Con los Paren aprendo todo y de todo, incluso llegué a conocer lo que era ser un músico profesional cuando se integra el "Negro" Cesar Muñoz. Sonábamos increíbles.

De hecho, de todas las bandas que en ese momento estábamos sonando: Alcohol Etílico, Raivan Pérez, La Montaña, La Rebelión, los Alfajores de la Pampa seca, etcétera, fuimos elegidos para telonear a Luis Alberto Spineta, Los Pericos y La Torre en la gira nacional que hacían para ANGELOZ presidente 1989 en la cancha de INDEPENDIENTE RIVADAVIA, la cancha completa, tribunas y campo, no lo olvidaré jamás.

Los PAREN A LILA se separan en 1990.

En ese año conozco a Marcelo Muscolini, incursionando en un estilo más Latino y música Barroca. Marcelo inyecta el néctar latino en lo que después sería mi estilo personal.

1991, vuelvo al rock cómo baterista de QUEMANDO LA CASA, los demás músicos que integraban la banda eran: Pepe Lobiondo , Gustavo Morán y Silvio Herrero. Como verán las bandas no duraban más de uno, dos, o tres.

1992, armamos los VICIOS DEL CONDE, con Gallineto Giménez, Mimi Orozco, Silvio Herrero y Marcelo Herrero. La banda duró menos de un año, Gallineto siguen con el nombre y con otra formación.

1992, en diciembre de ese año nos reencontramos con el Negro Cesar, y armamos con Pepe Lobiondo una banda que se llamó LA SERPIENTE, jamás había sonado en una banda de las que integré anteriormente con tanto poder.

Ensayábamos de lunes a lunes, ocho horas por día, éramos invencibles, imparables. La música y la rebeldía de La Serpiente, armó un kilombo importante, musical y emocional en Mendoza y especialmente en el Este. Duró sólo un año, en diciembre del 93 llega a su fin, la banda se desbarata, el no saber canalizar semejante energía, termino muy mal, con problemas judiciales muy serios.

1995, Después de ésta vertiginosa experiencia, viene una nueva formación trío con Pepe Lobiondo, Tati Gonzalez y yo. La banda se llamó, MATE AMARGO, la verdad yo pensé que después de la Serpiente, no volvería a sonar jamás con otro trío, pero Mate Amargo sorprendió a propios y extraños.

1997, vuelve PAREN A LILA, yo, Papá de mi hijo mayor (Luca) en esta etapa, pasaron cosas maravillosas, la grabación del disco "Máxima Pureza", un festival de rock organizado por la ROCK AND POP. En el balneario el Olmo, de ese festival fuimos elegidos para una nota de Nicolás Pauls para su programa que conducía en ese momento llamado, VOLVER ROCK, para el Canal Volver, compartimos escenarios con todas las grandes bandas de Mendoza. 

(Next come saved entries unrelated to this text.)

import Literature.MathematicalPhysics.QuantumFieldTheory.Balaban1983to89.B9Ineq377L2Hom
import Literature.MathematicalPhysics.QuantumFieldTheory.Balaban1983to89.B9Ineq385L2V3
import Literature.MathematicalPhysics.QuantumFieldTheory.Balaban1983to89.B9Ineq383L2
import Literature.MathematicalPhysics.QuantumFieldTheory.Balaban1983to89.B9Thm34GFinal

/-!
# `Balaban1983to89.B9Thm34GL2Entries` — [B9] Theorem 3.4 p. 400, `G`-clause: ALL SIX BLOCK-`ℓ²` MEMBERS (3.46) OF THEOREM 3.3 FOR `G(U′U)`,
# at the letters, from the block-`ℓ²` (3.85) — the `L²` twin of r06's FILE 16 `B9Thm34GEntries342` (which did the four sup entries (3.42))

T. Bałaban, *Propagators for lattice gauge theories in a background field*, Commun. Math. Phys. **99** (1985) 389–434
[`Balaban1985BackgroundPropagators`, "B9"]; [4] = T. Bałaban, *Propagators and renormalization transformations for lattice gauge theories. II*,
Commun. Math. Phys. **96** (1984) 223–250 [`Balaban1984PropagatorsII`].

statement-level skeleton of published theorems with citation tags; proofs where landed; nothing here is a claim about the Yang–Mills mass gap

THE PRINTED LOCUS (verbatim).  Theorem 3.4 p. 400: *"The extended operators satisfy all the inequalities of Theorems 3.1–3.3 correspondingly."*;
Theorem 3.3 p. 399: *"the operator G(U) (a = 1) satisfies the inequalities (3.42)–(3.47), with G′(U) replaced by G(U) and λ replaced by a function J
defined at bonds"*; (3.46) p. 398: *"Finally, we have the inequalities in L²-norms ‖hG′(U)λ‖, ‖h∇_UG′(U)λ‖, ‖hG′(U)∇*_Uλ‖, ‖h∇_U∇_UG′(U)λ‖,
‖h∇_UG′(U)∇*_Uλ‖, ‖hG′(U)∇*_U∇*_Uλ‖ ≤ B₀[(Lʲη)², Lʲη, Lʲη, 1, 1, 1]|h|e^{−δ₀d(y,y′)}‖λ‖"*; p. 407: *"Δ_a(U′U) = Δ_a(U) − V₃(A) − P₁(A) − P₂(A) (3.82) …
Let us denote the sum of these three operators by V(A) … |(V(A)G(U)J)(b)| ≦ O(1)α₁e^{−½δ₀d(y,y′)}|J| (3.85) … G(U′U) = G(U)(I − V(A)G(U))⁻¹ =
Σ_{n=0}^∞ G(U)(V(A)G(U))ⁿ (3.86) and for α₁ sufficiently small the series above is convergent in all norms appearing in its formulation. This way
we get all these inequalities for the operator G(U′U)."*; [4] p. 247: *"convergent in the norms appearing in the inequalities (2.136)–(2.140)"*.

WHY THIS FILE (pub-ymgap N06 row 13, the G-side of the Sect.-B frame `B9SectBStepFrameV4.SectBFrame₄`, whose six (3.46) member-steps of G(U′U)
are DISPLAYED).  r06's FILE 16 transfers Theorem 3.3's SUP entries (3.42) to G(U′U) by the printed route (3.82)–(3.86); the tree's only route to the
`L²` members (3.46) of G(U′U) (`B9Ineq346L2Final` via `B9Thm34GUniform`) consumes Theorem 3.3 in an unprinted KERNEL form (`HasKernelBound`), vacuous
on Bałaban's multi-point blocks for d ≥ 3 (lit-balaban desk ME #13).  THIS FILE is the KERNEL-FREE `L²` twin of FILE 16 for ALL SIX members: the
walk (3.86) summed in block-ℓ² ([4] Prop. 2.6), with print's (3.85) read in block-ℓ² on both sides.

WHAT IS PROVED (one theorem + three explicit constants; 0 sorry; standard axioms).
* `pOneConc` — the CONCRETE `P₁(A)` of (3.76) on the bond carrier (the word of `B9Eq376POneLetters.eq376_concrete` ∕ the operator bounded by
  `B9Ineq377L2Hom.ineq377_l2_concreteE`), for the R-words `W = R₀(U)` («P(U) = I − R(U)», here the inner word `G′Q′*C⁻¹Q′G′`) and `W′ = R₀(U′U)` of
  the site carrier, with `F(A) := W′ − W` ((3.68)).
* `thetaGL`, `thetaGR` — the EXPLICIT block-ℓ² (3.85) constants of `V(A)G(U)` resp. `G(U)V(A)` ∕ `∇_kG(U)V(A)` (sums of the constants of
  `B9Ineq385L2V3.ineq385_l2_V3G` ∕ `B9Ineq385L2V3Right.ineq385_l2_GV3` ∕ `…_DGV3`, of `B9Ineq383L2.ineq385_l2_P2G` ∕ `_GP2` ∕ `_XP2` for the printed
  `P₂(A)` via `ineq383_l2`, and of the same three for `P₁(A)` with its (3.77) constant `κ₁`), both `· α₁`; `rateG δ = (99/100)³(24/25)δ`.
* ★★ `thm34_G_l2entries` — **THEOREM 3.4's G-CLAUSE FOR THE SIX `L²` MEMBERS (3.46), AT THE LETTERS**.  HYPOTHESES: the located devices' geometry;
  [4] Lemma 2.1 at the one input rate `δ` in the uniform-in-exponent shape the frames carry (`∀ α ∈ [9/5000, 1)`, (2.61) and the p. 398 transfers
  of `Lʲη`, `(Lʲη)²`, `(Lʲη)⁻¹`, `(Lʲη)⁻²`); (3.37) read blockwise, (3.35) on plaquettes, the stencil geometry — VERBATIM the hypotheses of the `V₃`
  bricks; THEOREM 3.3 FOR G(U) IN ITS `L²` FORM — all six (3.46) members at U as block-ℓ² majorants of the letters `G`, `∇_kG`, `G∇♯_k`, `∇_k∇_lG`,
  `∇_kG∇♯_l`, `G∇♯_k∇♯_l`; the block-ℓ² sizes of the (3.80)–(3.83) letters `Q, Q*, F₂, F₂*` and the diagonal weight `a`; (3.80); THE (3.77) BOUND
  OF THE CONCRETE `P₁(A)` in block-ℓ² (`hP₁`, constant `κ₁α₁(Lʲη)⁻²` — a HYPOTHESIS here: its ℓ² proof is `B9Ineq377L2Hom.ineq377_l2_concreteE` from the
  (3.49) entries of `P(U)` (`B9Ineq349L2Readings`, from readings) and the four (3.68) entries of `F(A)`, the latter NOT yet in the tree in ℓ²);
  the inverse identities `Δ_a(U)G = GΔ_a(U) = 1` and ANY two-sided inverse `G̃` of the concrete `Δ_a(U′U)` (background `prodCfg U η A`, R-word `W′`,
  `Q(U′U) = Q + F₂`, `Q*(U′U) = Q* + F₂*`); the two smallness conditions `Θ_L(α₁)c₁ ≦ ½`, `Θ_R(α₁)c₁ ≦ ½` («for α₁ sufficiently small»).
  CONCLUSION: the six block-ℓ² majorants of `G̃`, `∇_kG̃`, `G̃∇♯_k`, `∇_k∇_lG̃`, `∇_kG̃∇♯_l`, `G̃∇♯_k∇♯_l` at the rate `rateG δ` with EXPLICIT constants.
  PROOF = the printed one: (3.84) for the concrete letters (`B9Eq386Neumann.eq384_sub` with (3.71) := `B9Eq372RemLetters.conj_lapDDLetter_prodCfg`,
  (3.76) := `B9Eq376POneLetters.eq376_concrete`, (3.82) := `B9Eq382V3Letters.conj_V₃Op_eq_vThree`, (3.80)); (3.85) in block-ℓ² on the left, on the
  right and at the letter ∇ (the bricks above, summed); the resolvent identities (3.86) in both forms (`B9Ineq363L2.eq365_of_inverse`,
  `B9Ineq363L2Right.eq365_first_of_inverse`); then [4] (2.66) summed in ℓ²: `B9Ineq363L2.hasL2Majorant_leftEntry_gpExt` (members 0, 1, 3),
  `B9Ineq363L2Right.hasL2Majorant_rightEntry_gpExt` (members 2, 5; the p. 398 transfers of `Lʲη` rescaled, free for the constant weight),
  `B9Ineq363L2Mixed.hasL2Majorant_mixedEntry_gpExt` (member 4).

HONEST SCOPE.  Block-ℓ² form of [4] (2.51)/(2.140); every input left as a letter with its size as hypothesis, exactly as in FILE 16; the (3.77) bound
of `P₁(A)` in ℓ² is a HYPOTHESIS (see above); no Hölder ∕ sup ∕ global entries; no kernel ↔ block identification; no analyticity statement.  Nothing
of [B9] is asserted for Bałaban's operators; count-neutral; NOT a node discharge; nothing continuum ∕ OS ∕ mass-gap ∕ Clay.  Cell `pub-ymgap` (HUMAN
RULING D-0062), Track A node N06 [B9], N06-ASSIGNMENT row 13 (G-side `ℓ²` route, GSIDE-L2-SPEC item D), seat `pub-ymgap-dag-n06-c` (g6), 2026-08-27.
-/

noncomputable section

open scoped BigOperators

namespace Literature.MathematicalPhysics.QuantumFieldTheory.Balaban1983to89.B9Thm34GL2Entries

open NormedSpace Complex
open Literature.MathematicalPhysics.QuantumFieldTheory.Balaban1983to89
open Literature.MathematicalPhysics.QuantumFieldTheory.Balaban1983to89.B6RandomWalk (Triangle254 Ineq261)
open Literature.MathematicalPhysics.QuantumFieldTheory.Balaban1983to89.B6RandomWalkL2 (HasL2Majorant hasL2Majorant_mono hasL2Majorant_add)
open Literature.MathematicalPhysics.QuantumFieldTheory.Balaban1983to89.B9Thm34Ext (toB6)
open Literature.MathematicalPhysics.QuantumFieldTheory.Balaban1983to89.B9Ineq347 (ScaleTransfer)
open Literature.MathematicalPhysics.QuantumFieldTheory.Balaban1983to89.B9Eq39Adjoint
open Literature.MathematicalPhysics.QuantumFieldTheory.Balaban1983to89.B9Eq369Small (Through)
open Literature.MathematicalPhysics.QuantumFieldTheory.Balaban1983to89.B9Eq372Locality (stBonds)
open Literature.MathematicalPhysics.QuantumFieldTheory.Balaban1983to89.B9Eq375Locality (locBondsA locBondsA')
open Literature.MathematicalPhysics.QuantumFieldTheory.Balaban1983to89.B9Eq352DivForm (tauF tauB)
open Literature.MathematicalPhysics.QuantumFieldTheory.Balaban1983to89.B9Eq352DivFormLetters (conj)
open Literature.MathematicalPhysics.QuantumFieldTheory.Balaban1983to89.B9Eq352GradLetters (diffLetter)
open Literature.MathematicalPhysics.QuantumFieldTheory.Balaban1983to89.B9Eq371GradLetters (bT bU)
open Literature.MathematicalPhysics.QuantumFieldTheory.Balaban1983to89.B9Eq372RemLetters (lapDDLetter V₂Op conj_lapDDLetter_prodCfg)
open Literature.MathematicalPhysics.QuantumFieldTheory.Balaban1983to89.B9Eq382V3Letters (dPrimeLetter V₃Op cV0 conj_V₃Op_eq_vThree)
open Literature.MathematicalPhysics.QuantumFieldTheory.Balaban1983to89.B9Eq376POneLetters (conjHom gradLin divLin eq376_concrete)
open Literature.MathematicalPhysics.QuantumFieldTheory.Balaban1983to89.B9Eq386Neumann (vTotal vThree pTwo deltaA eq384_sub)
open Literature.MathematicalPhysics.QuantumFieldTheory.Balaban1983to89.B9Ineq385VG (kappa383 kappa383_nonneg)
open Literature.MathematicalPhysics.QuantumFieldTheory.Balaban1983to89.B9Ineq385V3Concrete (cV0_nonneg)
open Literature.MathematicalPhysics.QuantumFieldTheory.Balaban1983to89.B9Ineq386V3Concrete (norm_plaqU_adjacent_of_through)
open Literature.MathematicalPhysics.QuantumFieldTheory.Balaban1983to89.B9Ineq363L2 (eq365_of_inverse hasL2Majorant_leftEntry_gpExt
  hasL2Majorant_rate_mono)
open Literature.MathematicalPhysics.QuantumFieldTheory.Balaban1983to89.B9Ineq363L2Right (eq365_first_of_inverse hasL2Majorant_rightEntry_gpExt)
open Literature.MathematicalPhysics.QuantumFieldTheory.Balaban1983to89.B9Ineq363L2Mixed (hasL2Majorant_mixedEntry_gpExt)
open Literature.MathematicalPhysics.QuantumFieldTheory.Balaban1983to89.B9Ineq385L2V3 (ineq385_l2_V3G)
open Literature.MathematicalPhysics.QuantumFieldTheory.Balaban1983to89.B9Ineq385L2V3Right (ineq385_l2_GV3 ineq385_l2_DGV3)
open Literature.MathematicalPhysics.QuantumFieldTheory.Balaban1983to89.B9Ineq383L2 (ineq383_l2 ineq385_l2_P2G ineq385_l2_GP2 ineq385_l2_XP2)
open Literature.MathematicalPhysics.QuantumFieldTheory.Balaban1983to89.B9Ineq366CPrime (scaleTransfer_one)
open Literature.MathematicalPhysics.QuantumFieldTheory.Balaban1983to89.B9Thm34GFinal (ineq261_rescale scaleTransfer_rescale)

La canción NO QUIERO QUE ME VEAS ASI, fue elegida como primera canción en el DEMO DEL DESIERTO ,la gráfica e ilustración del demo por ROCAMBOLE, sólo por contar algunas cosas.

2001, el "Ciego" Giménez (Guitarrista y compositor de la banda) anuncia su retirada para fines de ese año, paralelamente antes de la disolución de los Paren, armamos IDA LA VIEJA con músicos de Junin, Mza.

2003, me voy de los Ida la Vieja, y se produce un cambio en mi carrera musical, quería experimentar con otros estilos, me llamó la atención el mezclar sonidos electrónicos con la batería acústica, me compro una máquina de ritmo, y fuimos experimentando con una banda que se llamó CAPUT.

Entre 2003 y 2005 , en ese lapso, haciendo pop sónico, paralelamente trabajaba en una preproducción de lo que sería el primer disco solista de Gallineto Giménez, con algunas presentaciones en vivo con Martin Vicente y otros músicos como invitados.

2006, en enero de ese año, llega desde España, Jimi (Jaime Navarro), con quien armamos SUPERCARABAND, la banda con la que probé el gustito de irte de casa,(salir de gira).

Después de unos meses componiendo canciones ,nos fuimos a Córdoba a grabar lo que sería el primer disco con el bajista de RODRIGO BUENO (Maquinaria),y una extensa gira por CHILE, entre tantas cosas que hicimos COMO VIDEOS CLIPS, GRABACIONES INDEPENDIENTES. Esto no fue gratis, la partida con Supercaraband, me costó abandonar a Caput y la producción del disco de Gallineto.

Por suerte LAS RELACIONES QUEDARON INTACTAS, el Galli siguió con el proyecto, que hasta el día de hoy tiene su tercer disco grabado como solista y con Caput volvimos a los escenarios más tarde.

2007, vuelvo al proyecto pop sónico (CAPUT),y a principio de 2008 formo parte de Gallineto y los Trenes, haciendo shows y producciones con ambas bandas. En agosto de ese año, abandono Caput y Gallineto y los Trenes para partir a Bs As a tocar con JUANA LA LOCA. Con Caput hicimos un par de giras con los Juana. Es cuando Rodrigo Martin me convoca para tocar con ellos.

2009, Cuando vuelvo de Bs,As, armo una banda de pop rock que se llamó LÚDICOS, con músicos muy jovencitos y talentosos de San Martin, en paralelo también llevaba un proyecto de una música calipso ska, con Pepe Lobiondo, en este caso él como saxofonista.

2011, Claudio Amad me convoca para ser parte de su proyecto GOLF, banda con la que tuve muchas satisfacciones, grabaciones, gira por Chile, videos clips, etcétera.

2015, mi hijo mayor (LUCA), él con 15 años, empieza a tocar la guitarra eléctrica, que al cabo de seis meses la tocaba como Hendrix ,debido a su gran talento armamos una banda que se llamó MAMÁ PSICÓPATA.

Compartir la música y escenarios con mi hijo, fue una experiencia maravillosa , única, disfrutamos juntos escenarios como La fiesta de la Cerveza, dos "Rivadavia Canta al País" e innumerables shows con la banda sonando increíblemente profesional.

2017, mi hijo se retira de la banda por razones personales.

2018, le propongo a Gallineto volver a tocar juntos, y armamos un trío llamado T.R.E.N. que significa, “Tanto Rock Es Necesario”.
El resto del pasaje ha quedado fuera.